The law of self-preservation, of self-defence, is ordained by Jehovah. Whenever he created an existing thing, he gave it the right and the power to defend its own existence. The humblest creeping thing, if attacked, will turn and defend its life. Is that right which is given to the meanest of the animal kingdom, denied to man and nations? I say, then, that this right is ordained of God. Who, asks the counsel, is its vicegerent? I am its vicegerent; so are you, gentlemen; and the man that will not exercise it in the defence of his life and his rights is unworthy to live upon the earth which God has made. The nation that will not exercise the requisite power to preserve its life is a nation that no freeman would seek to preserve. I tell you that those very men that would shackle the government with these so-called peace constructions of the Constitution, that would tie the arms of the republic when this fiendish rebellion is at our throats, are the men who would laugh when the nation was in her death throes. Where are our credentials? ask the counsel. They are the credentials which God gave to man when he made him in his likeness and image, that he should walk upright on the face of the earth. Those are the credentials of this higher law, this law of self defence and self-preservation.
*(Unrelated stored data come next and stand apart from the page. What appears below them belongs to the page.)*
/-!
# The diagonal decomposition `Iw(b', c) = T(𝒪) · Iw(b, c)`: `U(b',c)/U(b,c)` is a torus quotient

Topic `NumberTheory/Automorphic`; namespaces `Literature.NumberTheory.Automorphic` (valued fields)
and `Literature.NumberTheory.Automorphic.BigHeckeGLn` (`K_v`); theorems only.  Proof file
supporting the named fact `Literature.NumberTheory.Automorphic.hidaControl_dominantOrdinaryPoint`
(Hida's control theorem): the local group theory behind
**`U(1, c)/U(b, c) ≅ T(1)/T(b)`** of [KhareThorne2017, §6.3] (the `Λ = 𝒪[[T(1)]]`-module
structure of the Hida tower is through the diamond operators `⟨u⟩`, `u ∈ T(𝒪_p)`): for the valued
Iwahori subgroups `Iw(β, γ)` of `GL_n` over a valued field (`OrdinaryCompletedCohomologyGL`),

* `IwahoriCond.valued_sum_erase_le`, `valued_diag_mul_inv_diag_sub_one_le` — for `g ∈ Iw(β, γ)`,
  `g_{ii} (g⁻¹)_{ii} ≡ 1` modulo the ball of radius `γ`;
* `valued_diag_eq_one_of_lt`, `valued_diag_eq_one_of_lt'` — the diagonal entries of
  `g ∈ Iw(β, γ)` are units as soon as `γ < 1` or `β < 1`;
* `iwahoriCond_glDiagonal_iff`, **`glDiagonal_mem_valuedIwahoriSubgroup_iff`** — a diagonal matrix
  of units lies in `Iw(β, γ)` iff its entries are `≡ 1` modulo the ball of radius `β`
  (so `diag(d) ≡ diag(d') mod Iw(β, γ)` iff `d ≡ d'`);
* **`mul_glDiagonal_inv_mem_valuedIwahoriSubgroup`** — for `g ∈ Iw(β', γ)` with unit diagonal
  `d = (g_{ii})_i` and any `β ≥ γ`: `g · diag(d)⁻¹ ∈ Iw(β, γ)` (and `diag(d)⁻¹ g ∈ Iw(β, γ)`,
  `glDiagonal_inv_mul_mem_valuedIwahoriSubgroup`): **`Iw(β', γ) = T · Iw(β, γ)`**, every coset
  of `Iw(β, γ)` in `Iw(β', γ)` has a diagonal representative;
* for `K_v`: `exists_unitsToLocal_eq` (elements of valuation `1` are units of `𝒪_v`),
  **`exists_mul_glDiagonal_inv_mem_iwahoriLevel`** (`g ∈ Iw_v(b', c)`, `b ≤ c`, `max b' c ≥ 1` ⇒
  `g ≡ diag(u) mod Iw_v(b, c)` with `u ∈ T_n(𝒪_v)`, `u ≡ 1 mod ϖ_v^{b'}`) and
  **`glDiagonal_mul_inv_mem_iwahoriLevel_iff`** (`diag(u) ≡ diag(u') mod Iw_v(b, c)` iff
  `u ≡ u' mod ϖ_v^b`): `Iw_v(b', c)/Iw_v(b, c) ≅ T_v(b')/T_v(b)`;
* for the Hida levels `U(b, c)` of `GL_n(𝔸_K^∞)` (`U` maximal above `p`):
  `TameLevel.diamondElement_mul_inv_mem_level_iff` (`⟨u⟩_v ≡ ⟨u'⟩_v mod U(b, c)` iff
  `u ≡ u' mod ϖ_v^b`), **`TameLevel.exists_mem_closure_diamond_mul_inv_mem_level`** (every
  `s ∈ U(b', c)` is `≡ d mod U(b, c)` for some `d` in the subgroup generated by the diamond elements
  `⟨u⟩_v`, `v ∣ p`, `u ≡ 1 mod ϖ_v^{b'}` — place by place over the finitely many `v ∣ p`),
  `TameLevel.closure_diamond_le_level`, `TameLevel.conj_mem_level_of_mem_closure_diamond` — so the
  transversals of `U(b', c)/U(b, c)` in the transfer formula `res ∘ tr = ∑_s T_s`
  (`ArithmeticQuotientTransfer`) may be taken among products of diamond elements.

## References

* C. Khare, J. A. Thorne, *Potential automorphy and the Leopoldt conjecture*, Amer. J. Math. 139
  (2017), §6.3 (arXiv:1409.7007, held; read 2026-08-16). [KhareThorne2017]
* H. Hida, *p-adic ordinary Hecke algebras for GL(2)*, Ann. Inst. Fourier 44 (1994), §2–3 (held).
  [Hida1994AIF]
-/

noncomputable section

open scoped NumberField
open IsDedekindDomain

namespace Literature.NumberTheory.Automorphic

/-! ### Valued fields -/

section Valued

variable {F Γ₀ : Type*} [Field F] [LinearOrderedCommGroupWithZero Γ₀] [Valued F Γ₀] {n : ℕ}

/-- `(A B)_{ii} = A_{ii} B_{ii} + ∑_{j ≠ i} A_{ij} B_{ji}`. [folklore] -/
theorem mul_apply_diag_eq (A B : Matrix (Fin n) (Fin n) F) (i : Fin n) :
    (A * B) i i = A i i * B i i + ∑ j ∈ Finset.univ.erase i, A i j * B j i := by
  rw [Matrix.mul_apply, ← Finset.add_sum_erase _ _ (Finset.mem_univ i)]

/-- For `A, B` satisfying the Iwahori conditions of radii `(β, γ)`, the off-diagonal part of
`(A B)_{ii}` has valuation `≤ γ` (`|A_{ij}| ≤ γ` for `j < i`, `|B_{ji}| ≤ γ` for `j > i`).
[folklore] -/
theorem IwahoriCond.valued_sum_erase_le {β γ : Γ₀} {A B : Matrix (Fin n) (Fin n) F}
    (hA : IwahoriCond (Fin n) β γ A) (hB : IwahoriCond (Fin n) β γ B) (i : Fin n) :
    Valued.v (∑ j ∈ Finset.univ.erase i, A i j * B j i) ≤ γ := by
  refine Valued.v.map_sum_le fun j hj => ?_
  rw [map_mul]
  rcases lt_or_gt_of_ne (Finset.ne_of_mem_erase hj) with hji | hij
  · simpa using mul_le_mul' ((hA.lower i j hji).trans (min_le_right _ _)) (hB.le_one j i)
  · simpa using mul_le_mul' (hA.le_one i j) ((hB.lower j i hij).trans (min_le_right _ _))

/-- For `g ∈ Iw(β, γ)`: **`g_{ii} (g⁻¹)_{ii} ≡ 1` modulo the ball of radius `γ`.** [folklore] -/
theorem valued_diag_mul_inv_diag_sub_one_le {β γ : Γ₀} {g : GL (Fin n) F}
    (hg : g ∈ valuedIwahoriSubgroup (Fin n) β γ) (i : Fin n) :
    Valued.v ((g : Matrix (Fin n) (Fin n) F) i i * ((g⁻¹ : GL (Fin n) F) : Matrix (Fin n) (Fin n) F) i i
      - 1) ≤ γ := by
  have h1 : ((g : Matrix (Fin n) (Fin n) F) * ((g⁻¹ : GL (Fin n) F) : Matrix (Fin n) (Fin n) F)) i i = 1 := by
    rw [Units.mul_inv, Matrix.one_apply_eq]
  rw [mul_apply_diag_eq] at h1
  rw [show (g : Matrix (Fin n) (Fin n) F) i i * ((g⁻¹ : GL (Fin n) F) : Matrix (Fin n) (Fin n) F) i i - 1 =
      -(∑ j ∈ Finset.univ.erase i, (g : Matrix (Fin n) (Fin n) F) i j *
        ((g⁻¹ : GL (Fin n) F) : Matrix (Fin n) (Fin n) F) j i) by rw [← h1]; ring,
    Valuation.map_neg]
  exact IwahoriCond.valued_sum_erase_le hg.1 hg.2 i

/-- **The diagonal entries of `g ∈ Iw(β, γ)` are units when `γ < 1`** (`g` upper triangular modulo
a proper ball and `g g⁻¹ = 1`). [folklore] -/
theorem valued_diag_eq_one_of_lt {β γ : Γ₀} (hγ : γ < 1) {g : GL (Fin n) F}
    (hg : g ∈ valuedIwahoriSubgroup (Fin n) β γ) (i : Fin n) :
    Valued.v ((g : Matrix (Fin n) (Fin n) F) i i) = 1 := by
  have hprod : Valued.v ((g : Matrix (Fin n) (Fin n) F) i i *
      ((g⁻¹ : GL (Fin n) F) : Matrix (Fin n) (Fin n) F) i i) = 1 := by
    rw [show (g : Matrix (Fin n) (Fin n) F) i i * ((g⁻¹ : GL (Fin n) F) : Matrix (Fin n) (Fin n) F) i i =
        1 + ((g : Matrix (Fin n) (Fin n) F) i i * ((g⁻¹ : GL (Fin n) F) : Matrix (Fin n) (Fin n) F) i i
          - 1) by ring]
    exact Valued.v.map_one_add_of_lt ((valued_diag_mul_inv_diag_sub_one_le hg i).trans_lt hγ)
  rw [map_mul] at hprod
  refine le_antisymm (hg.1.le_one i i) ?_
  calc (1 : Γ₀) = _ := hprod.symm
    _ ≤ Valued.v ((g : Matrix (Fin n) (Fin n) F) i i) * 1 := mul_le_mul_right (hg.2.le_one i i) _
    _ = _ := mul_one _

/-- The diagonal entries of `g ∈ Iw(β, γ)` are units when `β < 1` (they are `≡ 1`). [folklore] -/
theorem valued_diag_eq_one_of_lt' {β γ : Γ₀} (hβ : β < 1) {g : GL (Fin n) F}
    (hg : g ∈ valuedIwahoriSubgroup (Fin n) β γ) (i : Fin n) :
    Valued.v ((g : Matrix (Fin n) (Fin n) F) i i) = 1 := by
  rw [show (g : Matrix (Fin n) (Fin n) F) i i = 1 + ((g : Matrix (Fin n) (Fin n) F) i i - 1) by ring]
  exact Valued.v.map_one_add_of_lt ((hg.1.diag i).trans_lt hβ)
It is admitted that the military power of the government may imprison at will, in times of war. Is the right to try according to the known rules of law a higher power than the right to imprison at will? You take from a man his liberty; if the Constitution gives you that right, where does it stop and say you shall not try and punish? Life and liberty stand upon the same basis. If these cases had been brought before this commission for the first time a few days ago, I should have said this is not the tribunal; the civil courts are the proper tribunals; the necessity for military commissions has passed away. I believed it, and have recently so decided in different cases in my office, honestly believing there was no longer any necessity for military commissions, and that the civil powers should again assert their sway. But to-day, standing face to face with the awful realities that have shocked and appalled us, I do not know that I could so decide. Three months or more ago, when we commenced these trials, this unnatural rebellion was raging, and the government was unequal to the task of subduing it. There was then a necessity for the military power to take cognizance of these cases, and on conviction to punish the offenders. You, gentlemen, believed with me, and, having commenced this case, you are bound to respect your own decision, and to go forward and conclude your investigation. It has been said by the counsel who argued against the jurisdiction of this commission, that the war upon the Constitution in the north is more fatal to the liberty of the nation than the war upon the Union in the south. Pardon me, gentlemen, if I say that such utterances are utterly abhorrent to me.